Segment Start: Provided data

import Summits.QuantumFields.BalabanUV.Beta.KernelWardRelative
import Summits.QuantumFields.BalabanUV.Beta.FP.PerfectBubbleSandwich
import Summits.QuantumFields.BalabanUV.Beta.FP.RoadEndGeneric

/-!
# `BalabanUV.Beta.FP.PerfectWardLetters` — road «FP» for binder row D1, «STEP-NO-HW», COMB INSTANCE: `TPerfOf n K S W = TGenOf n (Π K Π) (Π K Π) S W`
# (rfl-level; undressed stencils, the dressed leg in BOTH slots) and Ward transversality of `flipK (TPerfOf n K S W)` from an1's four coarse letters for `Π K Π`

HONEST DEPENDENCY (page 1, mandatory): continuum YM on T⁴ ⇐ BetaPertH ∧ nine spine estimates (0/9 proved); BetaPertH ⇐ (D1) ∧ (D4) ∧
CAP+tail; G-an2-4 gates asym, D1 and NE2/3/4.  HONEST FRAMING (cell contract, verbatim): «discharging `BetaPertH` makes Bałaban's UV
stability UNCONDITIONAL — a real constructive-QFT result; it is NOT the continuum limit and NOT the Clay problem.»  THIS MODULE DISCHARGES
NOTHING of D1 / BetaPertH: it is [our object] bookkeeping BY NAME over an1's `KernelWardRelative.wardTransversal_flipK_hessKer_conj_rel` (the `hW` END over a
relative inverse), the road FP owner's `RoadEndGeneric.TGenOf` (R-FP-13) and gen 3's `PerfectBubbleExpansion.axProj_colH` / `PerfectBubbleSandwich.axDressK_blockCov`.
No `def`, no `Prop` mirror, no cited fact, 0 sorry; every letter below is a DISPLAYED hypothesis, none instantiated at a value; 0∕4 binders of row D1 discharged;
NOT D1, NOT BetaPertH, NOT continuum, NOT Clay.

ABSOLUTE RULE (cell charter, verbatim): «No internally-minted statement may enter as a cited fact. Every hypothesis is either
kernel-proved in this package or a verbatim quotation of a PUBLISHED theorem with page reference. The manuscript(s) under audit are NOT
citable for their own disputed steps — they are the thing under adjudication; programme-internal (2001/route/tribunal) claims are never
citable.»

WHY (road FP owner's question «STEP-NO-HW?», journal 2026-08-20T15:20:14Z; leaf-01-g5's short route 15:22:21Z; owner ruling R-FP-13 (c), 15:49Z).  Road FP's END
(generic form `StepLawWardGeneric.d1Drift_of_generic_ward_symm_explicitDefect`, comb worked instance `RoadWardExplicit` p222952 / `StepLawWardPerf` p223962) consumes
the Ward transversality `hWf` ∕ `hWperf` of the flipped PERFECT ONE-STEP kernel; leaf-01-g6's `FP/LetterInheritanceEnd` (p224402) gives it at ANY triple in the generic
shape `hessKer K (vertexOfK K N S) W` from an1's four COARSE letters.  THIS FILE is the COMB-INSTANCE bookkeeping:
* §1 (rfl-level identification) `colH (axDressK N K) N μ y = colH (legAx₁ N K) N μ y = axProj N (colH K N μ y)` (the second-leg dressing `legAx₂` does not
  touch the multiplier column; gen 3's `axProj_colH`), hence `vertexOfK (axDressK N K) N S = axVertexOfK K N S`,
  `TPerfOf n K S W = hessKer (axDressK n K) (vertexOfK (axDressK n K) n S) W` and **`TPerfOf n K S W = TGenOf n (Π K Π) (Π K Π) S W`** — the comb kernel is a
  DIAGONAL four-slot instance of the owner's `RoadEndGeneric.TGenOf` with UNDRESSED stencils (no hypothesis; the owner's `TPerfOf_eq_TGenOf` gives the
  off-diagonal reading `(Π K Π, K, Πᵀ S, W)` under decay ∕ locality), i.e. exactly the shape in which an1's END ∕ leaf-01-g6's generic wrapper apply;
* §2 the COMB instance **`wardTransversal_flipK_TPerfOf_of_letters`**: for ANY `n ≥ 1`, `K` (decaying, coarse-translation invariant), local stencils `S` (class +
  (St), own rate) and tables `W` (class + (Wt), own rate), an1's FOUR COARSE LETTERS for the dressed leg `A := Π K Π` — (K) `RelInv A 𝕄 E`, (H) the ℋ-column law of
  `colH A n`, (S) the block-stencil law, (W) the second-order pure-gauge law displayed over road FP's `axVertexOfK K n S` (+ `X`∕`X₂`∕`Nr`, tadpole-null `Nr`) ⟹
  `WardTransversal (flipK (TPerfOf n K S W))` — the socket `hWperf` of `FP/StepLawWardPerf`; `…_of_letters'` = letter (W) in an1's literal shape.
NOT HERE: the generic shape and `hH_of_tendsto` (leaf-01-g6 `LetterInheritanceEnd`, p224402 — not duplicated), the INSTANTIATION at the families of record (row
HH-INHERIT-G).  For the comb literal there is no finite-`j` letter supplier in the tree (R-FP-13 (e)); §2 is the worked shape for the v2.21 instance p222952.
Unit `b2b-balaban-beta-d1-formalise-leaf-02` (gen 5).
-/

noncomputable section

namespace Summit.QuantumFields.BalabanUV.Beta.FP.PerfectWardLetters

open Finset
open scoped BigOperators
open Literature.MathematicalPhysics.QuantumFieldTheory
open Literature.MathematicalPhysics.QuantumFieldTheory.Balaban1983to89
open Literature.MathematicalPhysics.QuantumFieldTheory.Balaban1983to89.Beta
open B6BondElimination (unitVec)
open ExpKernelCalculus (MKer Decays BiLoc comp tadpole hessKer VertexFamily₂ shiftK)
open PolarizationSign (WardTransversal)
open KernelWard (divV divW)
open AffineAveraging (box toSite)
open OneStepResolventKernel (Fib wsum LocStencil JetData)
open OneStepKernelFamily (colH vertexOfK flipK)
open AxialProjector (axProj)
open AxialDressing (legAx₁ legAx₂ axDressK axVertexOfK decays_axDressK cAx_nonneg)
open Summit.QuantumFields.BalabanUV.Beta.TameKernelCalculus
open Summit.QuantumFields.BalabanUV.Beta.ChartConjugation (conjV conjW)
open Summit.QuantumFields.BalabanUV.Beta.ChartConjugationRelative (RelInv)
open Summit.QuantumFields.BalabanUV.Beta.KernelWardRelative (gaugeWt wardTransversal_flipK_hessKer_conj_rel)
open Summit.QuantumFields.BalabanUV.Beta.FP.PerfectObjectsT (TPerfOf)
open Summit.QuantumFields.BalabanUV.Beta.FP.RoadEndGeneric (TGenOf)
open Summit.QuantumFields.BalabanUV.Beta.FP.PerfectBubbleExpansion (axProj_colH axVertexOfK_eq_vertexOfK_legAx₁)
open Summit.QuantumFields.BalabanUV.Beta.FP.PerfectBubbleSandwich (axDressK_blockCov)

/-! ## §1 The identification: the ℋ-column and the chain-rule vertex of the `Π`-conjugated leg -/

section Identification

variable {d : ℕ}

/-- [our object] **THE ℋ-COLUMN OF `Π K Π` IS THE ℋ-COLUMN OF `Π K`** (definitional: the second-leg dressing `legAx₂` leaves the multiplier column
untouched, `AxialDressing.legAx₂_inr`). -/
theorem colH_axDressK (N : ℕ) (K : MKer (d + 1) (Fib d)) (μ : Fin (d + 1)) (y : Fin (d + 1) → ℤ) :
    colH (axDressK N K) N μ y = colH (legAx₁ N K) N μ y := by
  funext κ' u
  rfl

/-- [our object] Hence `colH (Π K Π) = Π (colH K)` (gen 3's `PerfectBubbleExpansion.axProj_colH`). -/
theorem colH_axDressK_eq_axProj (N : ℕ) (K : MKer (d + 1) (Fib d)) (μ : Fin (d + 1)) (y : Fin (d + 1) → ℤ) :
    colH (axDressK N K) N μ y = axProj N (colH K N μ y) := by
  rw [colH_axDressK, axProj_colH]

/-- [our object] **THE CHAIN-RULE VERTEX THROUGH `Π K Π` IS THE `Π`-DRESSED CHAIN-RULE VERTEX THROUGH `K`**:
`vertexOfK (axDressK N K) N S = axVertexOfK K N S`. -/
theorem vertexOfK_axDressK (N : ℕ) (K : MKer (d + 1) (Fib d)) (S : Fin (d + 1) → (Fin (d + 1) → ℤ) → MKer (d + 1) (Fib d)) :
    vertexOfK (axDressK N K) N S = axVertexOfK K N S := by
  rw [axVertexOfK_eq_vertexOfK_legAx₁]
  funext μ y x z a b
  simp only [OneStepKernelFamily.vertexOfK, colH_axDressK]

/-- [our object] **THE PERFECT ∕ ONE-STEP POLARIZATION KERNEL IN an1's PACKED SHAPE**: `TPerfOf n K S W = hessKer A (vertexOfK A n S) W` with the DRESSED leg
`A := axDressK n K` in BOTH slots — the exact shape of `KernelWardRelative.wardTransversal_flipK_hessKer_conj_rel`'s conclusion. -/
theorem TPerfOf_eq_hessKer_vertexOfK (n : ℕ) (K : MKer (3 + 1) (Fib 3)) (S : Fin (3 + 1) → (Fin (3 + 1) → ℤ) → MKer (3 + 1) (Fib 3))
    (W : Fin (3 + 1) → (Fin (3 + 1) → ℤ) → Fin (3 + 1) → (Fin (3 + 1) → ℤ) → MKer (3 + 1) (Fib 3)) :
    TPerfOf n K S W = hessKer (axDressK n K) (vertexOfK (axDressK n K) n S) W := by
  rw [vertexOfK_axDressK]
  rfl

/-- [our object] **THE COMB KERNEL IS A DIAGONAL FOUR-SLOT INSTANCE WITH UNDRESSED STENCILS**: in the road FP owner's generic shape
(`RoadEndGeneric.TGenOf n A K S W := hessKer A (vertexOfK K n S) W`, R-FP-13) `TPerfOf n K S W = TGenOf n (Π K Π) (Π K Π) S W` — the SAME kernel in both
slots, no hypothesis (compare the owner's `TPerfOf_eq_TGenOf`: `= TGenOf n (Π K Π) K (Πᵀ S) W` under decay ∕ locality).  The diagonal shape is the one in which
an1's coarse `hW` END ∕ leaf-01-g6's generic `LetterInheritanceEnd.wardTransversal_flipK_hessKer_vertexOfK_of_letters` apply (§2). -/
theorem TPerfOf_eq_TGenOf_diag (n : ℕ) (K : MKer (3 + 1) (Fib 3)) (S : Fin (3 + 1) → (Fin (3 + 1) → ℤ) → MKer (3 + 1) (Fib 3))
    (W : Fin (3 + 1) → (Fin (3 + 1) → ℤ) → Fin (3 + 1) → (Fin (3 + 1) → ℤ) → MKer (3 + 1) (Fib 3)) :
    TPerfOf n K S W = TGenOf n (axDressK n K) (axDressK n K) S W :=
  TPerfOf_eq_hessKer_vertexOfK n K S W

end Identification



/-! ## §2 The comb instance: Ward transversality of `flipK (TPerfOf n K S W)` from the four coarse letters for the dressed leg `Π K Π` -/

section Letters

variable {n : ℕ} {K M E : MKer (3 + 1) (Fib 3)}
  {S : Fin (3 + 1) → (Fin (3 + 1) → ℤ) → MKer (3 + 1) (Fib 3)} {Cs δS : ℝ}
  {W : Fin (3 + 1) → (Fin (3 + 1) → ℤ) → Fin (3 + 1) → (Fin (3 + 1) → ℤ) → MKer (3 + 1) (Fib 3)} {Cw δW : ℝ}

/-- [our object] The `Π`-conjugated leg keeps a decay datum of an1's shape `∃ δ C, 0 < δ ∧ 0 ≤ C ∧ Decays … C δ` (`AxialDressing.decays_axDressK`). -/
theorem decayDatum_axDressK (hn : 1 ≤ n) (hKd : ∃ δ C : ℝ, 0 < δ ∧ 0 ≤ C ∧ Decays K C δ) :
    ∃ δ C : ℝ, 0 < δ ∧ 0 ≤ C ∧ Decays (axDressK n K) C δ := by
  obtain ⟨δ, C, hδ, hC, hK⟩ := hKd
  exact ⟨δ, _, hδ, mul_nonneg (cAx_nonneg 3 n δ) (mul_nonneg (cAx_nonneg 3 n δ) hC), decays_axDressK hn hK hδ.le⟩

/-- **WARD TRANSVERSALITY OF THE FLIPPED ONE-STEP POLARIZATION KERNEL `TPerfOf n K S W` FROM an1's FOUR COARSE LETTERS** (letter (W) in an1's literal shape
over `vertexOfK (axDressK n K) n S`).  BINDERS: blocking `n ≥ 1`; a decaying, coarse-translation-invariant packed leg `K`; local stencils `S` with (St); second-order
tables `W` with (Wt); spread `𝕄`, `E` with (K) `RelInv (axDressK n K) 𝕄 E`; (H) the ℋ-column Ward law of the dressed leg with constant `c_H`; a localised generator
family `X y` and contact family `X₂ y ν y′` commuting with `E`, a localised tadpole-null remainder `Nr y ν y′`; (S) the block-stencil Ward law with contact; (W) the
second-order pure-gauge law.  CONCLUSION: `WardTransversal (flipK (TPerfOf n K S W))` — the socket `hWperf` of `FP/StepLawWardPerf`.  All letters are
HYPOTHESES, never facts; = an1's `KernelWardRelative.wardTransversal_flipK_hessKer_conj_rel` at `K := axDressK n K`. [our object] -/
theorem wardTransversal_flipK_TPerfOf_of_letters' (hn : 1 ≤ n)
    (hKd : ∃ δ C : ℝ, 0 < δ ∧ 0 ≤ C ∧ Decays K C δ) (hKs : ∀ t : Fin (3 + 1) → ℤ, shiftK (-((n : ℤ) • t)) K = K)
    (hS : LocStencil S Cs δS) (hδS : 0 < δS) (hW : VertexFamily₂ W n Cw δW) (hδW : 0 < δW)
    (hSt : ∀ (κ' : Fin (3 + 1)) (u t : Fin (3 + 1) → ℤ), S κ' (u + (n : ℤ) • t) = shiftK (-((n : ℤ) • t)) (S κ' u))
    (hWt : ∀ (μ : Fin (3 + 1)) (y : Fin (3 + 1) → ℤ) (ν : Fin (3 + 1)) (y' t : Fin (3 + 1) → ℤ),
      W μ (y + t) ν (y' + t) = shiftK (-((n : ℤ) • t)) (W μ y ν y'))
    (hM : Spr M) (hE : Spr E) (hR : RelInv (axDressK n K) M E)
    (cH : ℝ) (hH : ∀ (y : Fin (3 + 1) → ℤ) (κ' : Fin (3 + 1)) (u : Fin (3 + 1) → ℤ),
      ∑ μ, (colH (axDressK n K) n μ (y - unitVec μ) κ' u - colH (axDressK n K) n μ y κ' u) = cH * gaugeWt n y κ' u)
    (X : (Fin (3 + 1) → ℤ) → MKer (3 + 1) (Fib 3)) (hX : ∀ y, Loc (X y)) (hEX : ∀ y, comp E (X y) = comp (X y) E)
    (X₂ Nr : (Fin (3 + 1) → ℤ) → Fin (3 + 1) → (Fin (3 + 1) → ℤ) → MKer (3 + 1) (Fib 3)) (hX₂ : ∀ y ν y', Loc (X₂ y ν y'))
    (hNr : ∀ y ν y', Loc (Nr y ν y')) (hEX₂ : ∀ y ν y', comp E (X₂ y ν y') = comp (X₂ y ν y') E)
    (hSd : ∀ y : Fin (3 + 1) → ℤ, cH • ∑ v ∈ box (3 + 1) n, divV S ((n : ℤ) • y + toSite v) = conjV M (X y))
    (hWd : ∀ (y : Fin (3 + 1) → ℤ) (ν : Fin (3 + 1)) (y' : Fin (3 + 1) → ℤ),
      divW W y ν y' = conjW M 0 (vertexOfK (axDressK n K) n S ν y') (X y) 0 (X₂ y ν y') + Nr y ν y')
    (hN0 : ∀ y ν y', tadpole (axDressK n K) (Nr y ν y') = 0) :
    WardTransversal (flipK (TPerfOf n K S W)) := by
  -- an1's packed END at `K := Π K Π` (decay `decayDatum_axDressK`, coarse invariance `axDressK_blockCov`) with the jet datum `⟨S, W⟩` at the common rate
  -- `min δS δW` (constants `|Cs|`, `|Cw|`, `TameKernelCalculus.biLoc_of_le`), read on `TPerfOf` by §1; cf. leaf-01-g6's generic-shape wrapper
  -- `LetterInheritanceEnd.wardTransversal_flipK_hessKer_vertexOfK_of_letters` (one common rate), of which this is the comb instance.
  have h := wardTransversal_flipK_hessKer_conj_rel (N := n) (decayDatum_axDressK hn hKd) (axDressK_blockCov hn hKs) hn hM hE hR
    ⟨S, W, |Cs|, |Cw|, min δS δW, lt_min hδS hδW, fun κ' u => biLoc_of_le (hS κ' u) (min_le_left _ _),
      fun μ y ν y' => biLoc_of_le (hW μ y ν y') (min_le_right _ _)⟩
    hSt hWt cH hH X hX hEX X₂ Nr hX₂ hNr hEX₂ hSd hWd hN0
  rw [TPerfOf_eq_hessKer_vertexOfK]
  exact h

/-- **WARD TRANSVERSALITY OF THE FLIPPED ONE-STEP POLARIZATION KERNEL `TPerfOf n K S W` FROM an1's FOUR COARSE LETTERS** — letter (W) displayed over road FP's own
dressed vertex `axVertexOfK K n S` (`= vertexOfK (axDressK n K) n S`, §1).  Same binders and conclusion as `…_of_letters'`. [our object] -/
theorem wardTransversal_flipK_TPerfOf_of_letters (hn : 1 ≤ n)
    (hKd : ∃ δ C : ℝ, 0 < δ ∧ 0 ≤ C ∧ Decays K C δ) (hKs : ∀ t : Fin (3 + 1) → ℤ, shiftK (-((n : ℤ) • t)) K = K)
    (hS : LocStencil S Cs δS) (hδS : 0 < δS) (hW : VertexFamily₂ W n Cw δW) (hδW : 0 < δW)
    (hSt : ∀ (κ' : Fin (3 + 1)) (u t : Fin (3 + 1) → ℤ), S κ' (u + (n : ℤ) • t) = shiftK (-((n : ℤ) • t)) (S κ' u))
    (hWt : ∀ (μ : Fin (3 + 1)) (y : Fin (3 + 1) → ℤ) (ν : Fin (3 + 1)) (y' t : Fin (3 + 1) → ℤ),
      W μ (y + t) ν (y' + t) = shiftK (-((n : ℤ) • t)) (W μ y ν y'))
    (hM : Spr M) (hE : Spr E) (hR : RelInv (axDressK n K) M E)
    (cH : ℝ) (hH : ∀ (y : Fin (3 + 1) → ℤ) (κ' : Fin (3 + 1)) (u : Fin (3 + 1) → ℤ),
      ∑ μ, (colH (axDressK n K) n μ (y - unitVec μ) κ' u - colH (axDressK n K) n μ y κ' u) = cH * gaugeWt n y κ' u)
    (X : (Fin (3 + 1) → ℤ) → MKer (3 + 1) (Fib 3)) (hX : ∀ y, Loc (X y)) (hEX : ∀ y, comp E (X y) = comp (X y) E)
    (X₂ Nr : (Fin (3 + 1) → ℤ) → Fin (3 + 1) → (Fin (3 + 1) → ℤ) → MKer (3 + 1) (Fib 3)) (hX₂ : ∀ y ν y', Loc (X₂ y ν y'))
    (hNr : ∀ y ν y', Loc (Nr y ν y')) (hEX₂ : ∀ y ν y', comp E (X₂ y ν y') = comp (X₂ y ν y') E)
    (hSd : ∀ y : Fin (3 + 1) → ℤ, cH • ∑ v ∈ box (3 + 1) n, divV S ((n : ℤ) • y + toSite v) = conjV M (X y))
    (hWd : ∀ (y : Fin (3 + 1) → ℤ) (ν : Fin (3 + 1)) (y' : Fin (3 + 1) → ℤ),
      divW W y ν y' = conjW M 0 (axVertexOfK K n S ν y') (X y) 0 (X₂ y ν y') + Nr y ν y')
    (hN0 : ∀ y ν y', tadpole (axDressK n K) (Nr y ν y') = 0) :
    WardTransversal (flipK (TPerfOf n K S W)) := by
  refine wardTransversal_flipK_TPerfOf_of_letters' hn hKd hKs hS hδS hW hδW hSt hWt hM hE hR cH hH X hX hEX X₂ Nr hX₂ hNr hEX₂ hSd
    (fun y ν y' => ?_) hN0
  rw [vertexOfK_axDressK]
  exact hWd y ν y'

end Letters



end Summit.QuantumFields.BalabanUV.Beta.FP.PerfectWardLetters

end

Segment End: Provided data

Instructions to follow:
Word for word, output the lines of the data from its first line through the line where "for binder row" appears, and stop there.

Answer below:
import Summits.QuantumFields.BalabanUV.Beta.KernelWardRelative
import Summits.QuantumFields.BalabanUV.Beta.FP.PerfectBubbleSandwich
import Summits.QuantumFields.BalabanUV.Beta.FP.RoadEndGeneric

/-!
# `BalabanUV.Beta.FP.PerfectWardLetters` — road «FP» for binder row D1, «STEP-NO-HW», COMB INSTANCE: `TPerfOf n K S W = TGenOf n (Π K Π) (Π K Π) S W`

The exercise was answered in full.